> [TASK ITEM]: Below are some records. Print exactly the lines between the one holding "unfold twoScaleVolume" and the one holding "two-scale limit is", inclusive, and nothing else.

> [MATERIAL FOR THE TASK]:
::::::::::
import Summits.QuantumFields.YangMills.Theorems.SwapVirialDeficitBlowUpPeriodicTwoScaleWindow
import Summits.QuantumFields.YangMills.Theorems.SwapVirialDeficitBlowUpPeriodicTwoScaleFamily
import Summits.QuantumFields.YangMills.Theorems.SwapVirialDeficitTwoScaleCompactUniform
import HarnessLib

/-!
# The PERIODIC massive-mode rung, brick PM-IId (assembly): the two-scale LIMIT of `twoScaleVolume` and its UNIFORMITY on the annulus — from a pointwise input
# (free-hands support of ⟨stmt-QuantumFields-24196⟩ `SwapVirialDeficit.ToronSoftnessSharp`; composes ✓`twoScaleFibre` (LEAD g96, PM-I) with my ✓PM-IIc dominator,
# ✓PM-IId-window freezing, Mathlib's `tendsto_measure_of_ae_tendsto_indicator` and ✓`twoScale_uniform_annulus`)

INPUT (pointwise, LEAD g96's side via ✓`eventually_twoScaleDeficit_le_iff` + PM-IIb′ + the follower-sign symmetry): for a.e. `ξ = (w′, y)`, eventually along
`(𝓝[>]0 ×ˢ 𝓝[>]0) ×ˢ 𝓝 a₀`, `twoScaleDeficit L u s a w′ y ≤ (u²s)² ↔ ξ ∈ S₀(a₀)` for a measurable limit set `S₀(a₀)`.
OUTPUT: ★ `mem_twoScaleFibre_iff` (the fibre = window ∩ deficit event, `u > 0`), ★★★ `tendsto_twoScaleVolume` (`twoScaleVolume L u s a → (vol³⊗vol^{Fol})(W₀ ∩ S₀(a₀))`,
`W₀` = the frozen slabs `|x₀|, |y′₀|, |z₀| < 1`, `|re y_f| < 1`), `twoScaleLimit_le_dominator` (the limit is finite), ★★★ `twoScaleVolume_uniform_annulus` = BOTH HALVES OF (I3′) with
`M a := (vol³⊗vol^{Fol})(W₀ ∩ S₀ a)`, ready for ✓`relativeGap_fixedL_of_twoScaleLimit` (which then needs only `M` measurable and `∫M > 0`).  `eventually_of_puncturedPlane`
transports LEAD's `𝓝[{u ≠ 0 ∧ s ≠ 0}]`-eventualities to the two-scale filter.
HONEST LABEL: plumbing for a plan-level fixed-`L` rung of a DRAFT line; the pointwise input (PM-IIb′ null level, follower signs) is LEAD g96's and NOT proved here; ⟨24196⟩/⟨24497⟩ OPEN;
own crux ⟨22884⟩ OPEN (blocked-on ⟨19935⟩); the Yang–Mills mass gap is NOT proved; no summit is proved by a line.  Width seat ym-line-sfw-p2-w3 g64 (cell ym-idea-1, free hands),
`--supports stmt-QuantumFields-24196`.  THEOREMS ONLY (0 `def`, 0 `sorry`), standard axioms.  References: [cite: Luscher1983, §2]; [cite: GonzalezarroyoAltes1988]; [folklore].
-/

set_option autoImplicit false

noncomputable section

open MeasureTheory Quaternion Set Filter Topology
open scoped Quaternion ENNReal
open Literature.MathematicalPhysics.QuantumLattice
open Literature.MathematicalPhysics.QuantumFieldTheory hiding SU2
open Summit.QuantumFields.YangMills.Theorems.SwapTwistDeficit.ToronLog

attribute [local instance] Literature.Analysis.FluidPDE.Tao2016.quatMeasurableSpace
  Literature.Analysis.FluidPDE.Tao2016.quatBorelSpace
  Literature.MathematicalPhysics.QuantumLattice.secondCountableTopology_su2

namespace Summit.QuantumFields.YangMills.Theorems.SwapVirialDeficit.BlowUpRing

open Summit.QuantumFields.YangMills.Theorems.FemtoTransferGap
open Summit.QuantumFields.YangMills.Theorems.FemtoTransferGap.TT
open Summit.QuantumFields.YangMills.Theorems.SwapVirialDeficit.ZeroModeSigma (ball3 dilateIm)
open Summit.QuantumFields.YangMills.Theorems.SwapVirialDeficit.ZeroModeGroup
open Summit.QuantumFields.YangMills.Theorems.SwapVirialDeficit.BlowUp (dil3P twoScale_uniform_annulus)

variable {L : ℕ} [NeZero L]

/-! ## §1 Filters and the fibre as window ∩ deficit event -/

omit [NeZero L] in
/-- The two-scale filter refines the punctured-plane neighbourhood filter used by ✓`eventually_twoScaleDeficit_le_iff`. [folklore] -/
theorem twoScaleFilter_le_puncturedPlane (a₀ : ℝ) :
    (𝓝[>] (0 : ℝ) ×ˢ 𝓝[>] (0 : ℝ)) ×ˢ 𝓝 a₀ ≤ 𝓝[{q : (ℝ × ℝ) × ℝ | q.1.1 ≠ 0 ∧ q.1.2 ≠ 0}] (((0 : ℝ), (0 : ℝ)), a₀) := by
  have h1 : (𝓝[>] (0 : ℝ) ×ˢ 𝓝[>] (0 : ℝ)) ×ˢ 𝓝 a₀ = 𝓝[(Ioi (0 : ℝ) ×ˢ Ioi (0 : ℝ)) ×ˢ univ] (((0 : ℝ), (0 : ℝ)), a₀) := by
    rw [← nhdsWithin_univ, ← nhdsWithin_prod_eq, ← nhdsWithin_prod_eq]
  rw [h1]
  refine nhdsWithin_mono _ ?_
  rintro ⟨⟨u, s⟩, a⟩ ⟨⟨hu, hs⟩, -⟩
  exact ⟨(mem_Ioi.1 hu).ne', (mem_Ioi.1 hs).ne'⟩

omit [NeZero L] in
/-- Transport of eventualities from `𝓝[{u ≠ 0 ∧ s ≠ 0}]((0,0),a₀)` to the two-scale filter. [folklore] -/
theorem eventually_of_puncturedPlane {a₀ : ℝ} {p : (ℝ × ℝ) × ℝ → Prop}
    (h : ∀ᶠ q in 𝓝[{q : (ℝ × ℝ) × ℝ | q.1.1 ≠ 0 ∧ q.1.2 ≠ 0}] (((0 : ℝ), (0 : ℝ)), a₀), p q) :
    ∀ᶠ q in (𝓝[>] (0 : ℝ) ×ˢ 𝓝[>] (0 : ℝ)) ×ˢ 𝓝 a₀, p q :=
  h.filter_mono (twoScaleFilter_le_puncturedPlane a₀)

/-- ★ **The fibre is the window cut by the deficit event** (`u > 0`):
`ξ ∈ twoScaleFibre L u s a ↔ (dil3P (u²s) (S³_{u,1/u} ξ.1) ∈ ball3 ∧ ∀ f, ‖dilateIm (u²s) (ξ.2 f)‖ < 1) ∧ twoScaleDeficit L u s a ξ.1 ξ.2 ≤ (u²s)²`. [folklore] -/
theorem mem_twoScaleFibre_iff {u : ℝ} (hu : 0 < u) (s a : ℝ) (ξ : ((ℍ × ℍ) × ℍ) × (Fol L → ℍ)) :
    ξ ∈ twoScaleFibre L u s a ↔
      (dil3P (u ^ 2 * s) (scaleQ3 u u⁻¹ ξ.1) ∈ ball3 ∧ ∀ i, ‖dilateIm (u ^ 2 * s) (ξ.2 i)‖ < 1) ∧
        twoScaleDeficit L u s a ξ.1 ξ.2 ≤ (u ^ 2 * s) ^ 2 := by
  simp only [twoScaleFibre, periodicBlowUpSet, Set.mem_setOf_eq, periodicBlowUpPoint_twoScale hu, twoScaleDeficit, and_assoc]

/-! ## §2 The two-scale limit of the fibre volume -/

/-- ★★★ **THE TWO-SCALE LIMIT OF `twoScaleVolume`.**  If for a.e. `ξ` the deficit event decides eventually as membership in a measurable `S₀`, then
`twoScaleVolume L u s a → (vol³ ⊗ vol^{Fol})(W₀ ∩ S₀)` along `(𝓝[>]0 ×ˢ 𝓝[>]0) ×ˢ 𝓝 a₀` (`|a₀| ≤ 1`). [cite: Luscher1983, §2] -/
theorem tendsto_twoScaleVolume {a₀ : ℝ} (ha₀ : |a₀| ≤ 1) {S₀ : Set (((ℍ × ℍ) × ℍ) × (Fol L → ℍ))} (hS₀ : MeasurableSet S₀)
    (hpt : ∀ᵐ ξ : ((ℍ × ℍ) × ℍ) × (Fol L → ℍ) ∂((volume : Measure ((ℍ × ℍ) × ℍ)).prod (Measure.pi fun _ : Fol L => (volume : Measure ℍ))),
      ∀ᶠ q : (ℝ × ℝ) × ℝ in (𝓝[>] (0 : ℝ) ×ˢ 𝓝[>] (0 : ℝ)) ×ˢ 𝓝 a₀,
        (twoScaleDeficit L q.1.1 q.1.2 q.2 ξ.1 ξ.2 ≤ (q.1.1 ^ 2 * q.1.2) ^ 2 ↔ ξ ∈ S₀)) :
    Tendsto (fun q : (ℝ × ℝ) × ℝ => twoScaleVolume L q.1.1 q.1.2 q.2) ((𝓝[>] (0 : ℝ) ×ˢ 𝓝[>] (0 : ℝ)) ×ˢ 𝓝 a₀)
      (𝓝 (((volume : Measure ((ℍ × ℍ) × ℍ)).prod (Measure.pi fun _ : Fol L => (volume : Measure ℍ)))
        ({ξ | ((|ξ.1.1.1.re| < 1 ∧ |ξ.1.1.2.re| < 1) ∧ |ξ.1.2.re| < 1) ∧ ∀ i, |(ξ.2 i).re| < 1} ∩ S₀))) := by
  have hW : MeasurableSet {ξ : ((ℍ × ℍ) × ℍ) × (Fol L → ℍ) | ((|ξ.1.1.1.re| < 1 ∧ |ξ.1.1.2.re| < 1) ∧ |ξ.1.2.re| < 1) ∧ ∀ i, |(ξ.2 i).re| < 1} := by
    have hre : Measurable fun v : ℍ => |v.re| := Quaternion.continuous_re.measurable.abs
    refine ((((measurableSet_lt (hre.comp (measurable_fst.comp (measurable_fst.comp measurable_fst))) measurable_const).inter
      (measurableSet_lt (hre.comp (measurable_snd.comp (measurable_fst.comp measurable_fst))) measurable_const)).inter
      (measurableSet_lt (hre.comp (measurable_snd.comp measurable_fst)) measurable_const)).inter ?_)
    show MeasurableSet {ξ : ((ℍ × ℍ) × ℍ) × (Fol L → ℍ) | ∀ i, |(ξ.2 i).re| < 1}
    rw [Set.setOf_forall]
    exact MeasurableSet.iInter fun i => measurableSet_lt (hre.comp ((measurable_pi_apply i).comp measurable_snd)) measurable_const
  unfold twoScaleVolume
  refine tendsto_measure_of_ae_tendsto_indicator ((𝓝[>] (0 : ℝ) ×ˢ 𝓝[>] (0 : ℝ)) ×ˢ 𝓝 a₀) (hW.inter hS₀)
    (fun q => measurableSet_twoScaleFibre q.1.1 q.1.2 q.2) measurableSet_twoScaleDominator volume_twoScaleDominator_lt_top.ne
    (eventually_twoScaleFibre_subset ha₀) ?_
  have hu : ∀ᶠ q : (ℝ × ℝ) × ℝ in (𝓝[>] (0 : ℝ) ×ˢ 𝓝[>] (0 : ℝ)) ×ˢ 𝓝 a₀, 0 < q.1.1 :=
    (tendsto_fst.comp tendsto_fst).eventually self_mem_nhdsWithin
  filter_upwards [ae_eventually_mem_twoScaleWindow_iff (L := L) a₀, hpt] with ξ hwin hdef
  filter_upwards [hu, hwin, hdef] with q hq hw hd
  rw [mem_twoScaleFibre_iff hq, Set.mem_inter_iff, Set.mem_setOf_eq, hw, hd]

/-- The two-scale limit is dominated: `(vol³ ⊗ vol^{Fol})(W₀ ∩ S₀) ≤ vol(dominator) < ∞`. [folklore] -/
theorem twoScaleLimit_le_dominator {a₀ : ℝ} (ha₀ : |a₀| ≤ 1) {S₀ : Set (((ℍ × ℍ) × ℍ) × (Fol L → ℍ))} (hS₀ : MeasurableSet S₀)
    (hpt : ∀ᵐ ξ : ((ℍ × ℍ) × ℍ) × (Fol L → ℍ) ∂((volume : Measure ((ℍ × ℍ) × ℍ)).prod (Measure.pi fun _ : Fol L => (volume : Measure ℍ))),
      ∀ᶠ q : (ℝ × ℝ) × ℝ in (𝓝[>] (0 : ℝ) ×ˢ 𝓝[>] (0 : ℝ)) ×ˢ 𝓝 a₀,
        (twoScaleDeficit L q.1.1 q.1.2 q.2 ξ.1 ξ.2 ≤ (q.1.1 ^ 2 * q.1.2) ^ 2 ↔ ξ ∈ S₀)) :
    ((volume : Measure ((ℍ × ℍ) × ℍ)).prod (Measure.pi fun _ : Fol L => (volume : Measure ℍ)))
        ({ξ | ((|ξ.1.1.1.re| < 1 ∧ |ξ.1.1.2.re| < 1) ∧ |ξ.1.2.re| < 1) ∧ ∀ i, |(ξ.2 i).re| < 1} ∩ S₀) ≤
      ((volume : Measure ((ℍ × ℍ) × ℍ)).prod (Measure.pi fun _ : Fol L => (volume : Measure ℍ)))
        ((((scaleQ3 1 (20 * (L : ℝ) ^ 2)⁻¹ ⁻¹' domSet4) ∪ {w : (ℍ × ℍ) × ℍ | w.1.1 = 0 ∨ w.1.2 = 0 ∨ w.2 = 0}) ×ˢ
          ((Set.univ.pi fun _ : Fol L => {y : ℍ | |y.re| < 1 ∧ ‖y.im‖ ≤ 12 * (L : ℝ) ^ 2 * Real.sqrt 1}) ∪ {y : Fol L → ℍ | ∃ i, y i = 0}))) := by
  have ht := tendsto_twoScaleVolume ha₀ hS₀ hpt
  haveI : ((𝓝[>] (0 : ℝ) ×ˢ 𝓝[>] (0 : ℝ)) ×ˢ 𝓝 a₀).NeBot := Filter.prod_neBot.2 ⟨Filter.prod_neBot.2 ⟨inferInstance, inferInstance⟩, inferInstance⟩
  refine le_of_tendsto ht ?_
  filter_upwards [eventually_twoScaleFibre_subset (L := L) ha₀] with q hq
  exact measure_mono hq

/-! ## §3 Uniformity on the annulus = both halves of (I3′) -/

/-- ★★★ **(I3′) FROM THE POINTWISE INPUT.**  With `M a := (vol³ ⊗ vol^{Fol})(W₀ ∩ S₀ a)`: if at every `a₀` of the annulus `r₀ ≤ |a₀| ≤ 1` the deficit event
decides eventually a.e. as membership in the measurable `S₀ a₀`, then for every `ε′ > 0` ONE `θ > 0` gives
`twoScaleVolume L u s a₀ ≤ M a₀ + ε′` and `M a₀ ≤ twoScaleVolume L u s a₀ + ε′` for all `a₀` in the annulus, `u, s ∈ (0, θ)`. [cite: Luscher1983, §2] -/
theorem twoScaleVolume_uniform_annulus {r₀ : ℝ} {S₀ : ℝ → Set (((ℍ × ℍ) × ℍ) × (Fol L → ℍ))} (hS₀ : ∀ a, MeasurableSet (S₀ a))
    (hpt : ∀ a₀ : ℝ, r₀ ≤ |a₀| → |a₀| ≤ 1 →
      ∀ᵐ ξ : ((ℍ × ℍ) × ℍ) × (Fol L → ℍ) ∂((volume : Measure ((ℍ × ℍ) × ℍ)).prod (Measure.pi fun _ : Fol L => (volume : Measure ℍ))),
        ∀ᶠ q : (ℝ × ℝ) × ℝ in (𝓝[>] (0 : ℝ) ×ˢ 𝓝[>] (0 : ℝ)) ×ˢ 𝓝 a₀,
          (twoScaleDeficit L q.1.1 q.1.2 q.2 ξ.1 ξ.2 ≤ (q.1.1 ^ 2 * q.1.2) ^ 2 ↔ ξ ∈ S₀ a₀))
    {ε' : ℝ} (hε' : 0 < ε') :
    ∃ θ > (0 : ℝ), ∀ a₀ : ℝ, r₀ ≤ |a₀| → |a₀| ≤ 1 → ∀ u ∈ Ioo (0 : ℝ) θ, ∀ s ∈ Ioo (0 : ℝ) θ,
      twoScaleVolume L u s a₀ ≤
          ((volume : Measure ((ℍ × ℍ) × ℍ)).prod (Measure.pi fun _ : Fol L => (volume : Measure ℍ)))
            ({ξ | ((|ξ.1.1.1.re| < 1 ∧ |ξ.1.1.2.re| < 1) ∧ |ξ.1.2.re| < 1) ∧ ∀ i, |(ξ.2 i).re| < 1} ∩ S₀ a₀) + ENNReal.ofReal ε' ∧
        ((volume : Measure ((ℍ × ℍ) × ℍ)).prod (Measure.pi fun _ : Fol L => (volume : Measure ℍ)))
            ({ξ | ((|ξ.1.1.1.re| < 1 ∧ |ξ.1.1.2.re| < 1) ∧ |ξ.1.2.re| < 1) ∧ ∀ i, |(ξ.2 i).re| < 1} ∩ S₀ a₀) ≤
          twoScaleVolume L u s a₀ + ENNReal.ofReal ε' := by
  refine twoScale_uniform_annulus (W := twoScaleVolume L)
    (M := fun a => ((volume : Measure ((ℍ × ℍ) × ℍ)).prod (Measure.pi fun _ : Fol L => (volume : Measure ℍ)))
      ({ξ | ((|ξ.1.1.1.re| < 1 ∧ |ξ.1.1.2.re| < 1) ∧ |ξ.1.2.re| < 1) ∧ ∀ i, |(ξ.2 i).re| < 1} ∩ S₀ a))
    (fun a₀ h1 h2 => ?_) (fun a₀ h1 h2 => tendsto_twoScaleVolume h2 (hS₀ a₀) (hpt a₀ h1 h2)) hε'
  exact ne_top_of_le_ne_top volume_twoScaleDominator_lt_top.ne (twoScaleLimit_le_dominator h2 (hS₀ a₀) (hpt a₀ h1 h2))

end Summit.QuantumFields.YangMills.Theorems.SwapVirialDeficit.BlowUpRing

end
::::::::::
> [TASK ANSWER]:
  unfold twoScaleVolume
  refine tendsto_measure_of_ae_tendsto_indicator ((𝓝[>] (0 : ℝ) ×ˢ 𝓝[>] (0 : ℝ)) ×ˢ 𝓝 a₀) (hW.inter hS₀)
    (fun q => measurableSet_twoScaleFibre q.1.1 q.1.2 q.2) measurableSet_twoScaleDominator volume_twoScaleDominator_lt_top.ne
    (eventually_twoScaleFibre_subset ha₀) ?_
  have hu : ∀ᶠ q : (ℝ × ℝ) × ℝ in (𝓝[>] (0 : ℝ) ×ˢ 𝓝[>] (0 : ℝ)) ×ˢ 𝓝 a₀, 0 < q.1.1 :=
    (tendsto_fst.comp tendsto_fst).eventually self_mem_nhdsWithin
  filter_upwards [ae_eventually_mem_twoScaleWindow_iff (L := L) a₀, hpt] with ξ hwin hdef
  filter_upwards [hu, hwin, hdef] with q hq hw hd
  rw [mem_twoScaleFibre_iff hq, Set.mem_inter_iff, Set.mem_setOf_eq, hw, hd]

/-- The two-scale limit is dominated: `(vol³ ⊗ vol^{Fol})(W₀ ∩ S₀) ≤ vol(dominator) < ∞`. [folklore] -/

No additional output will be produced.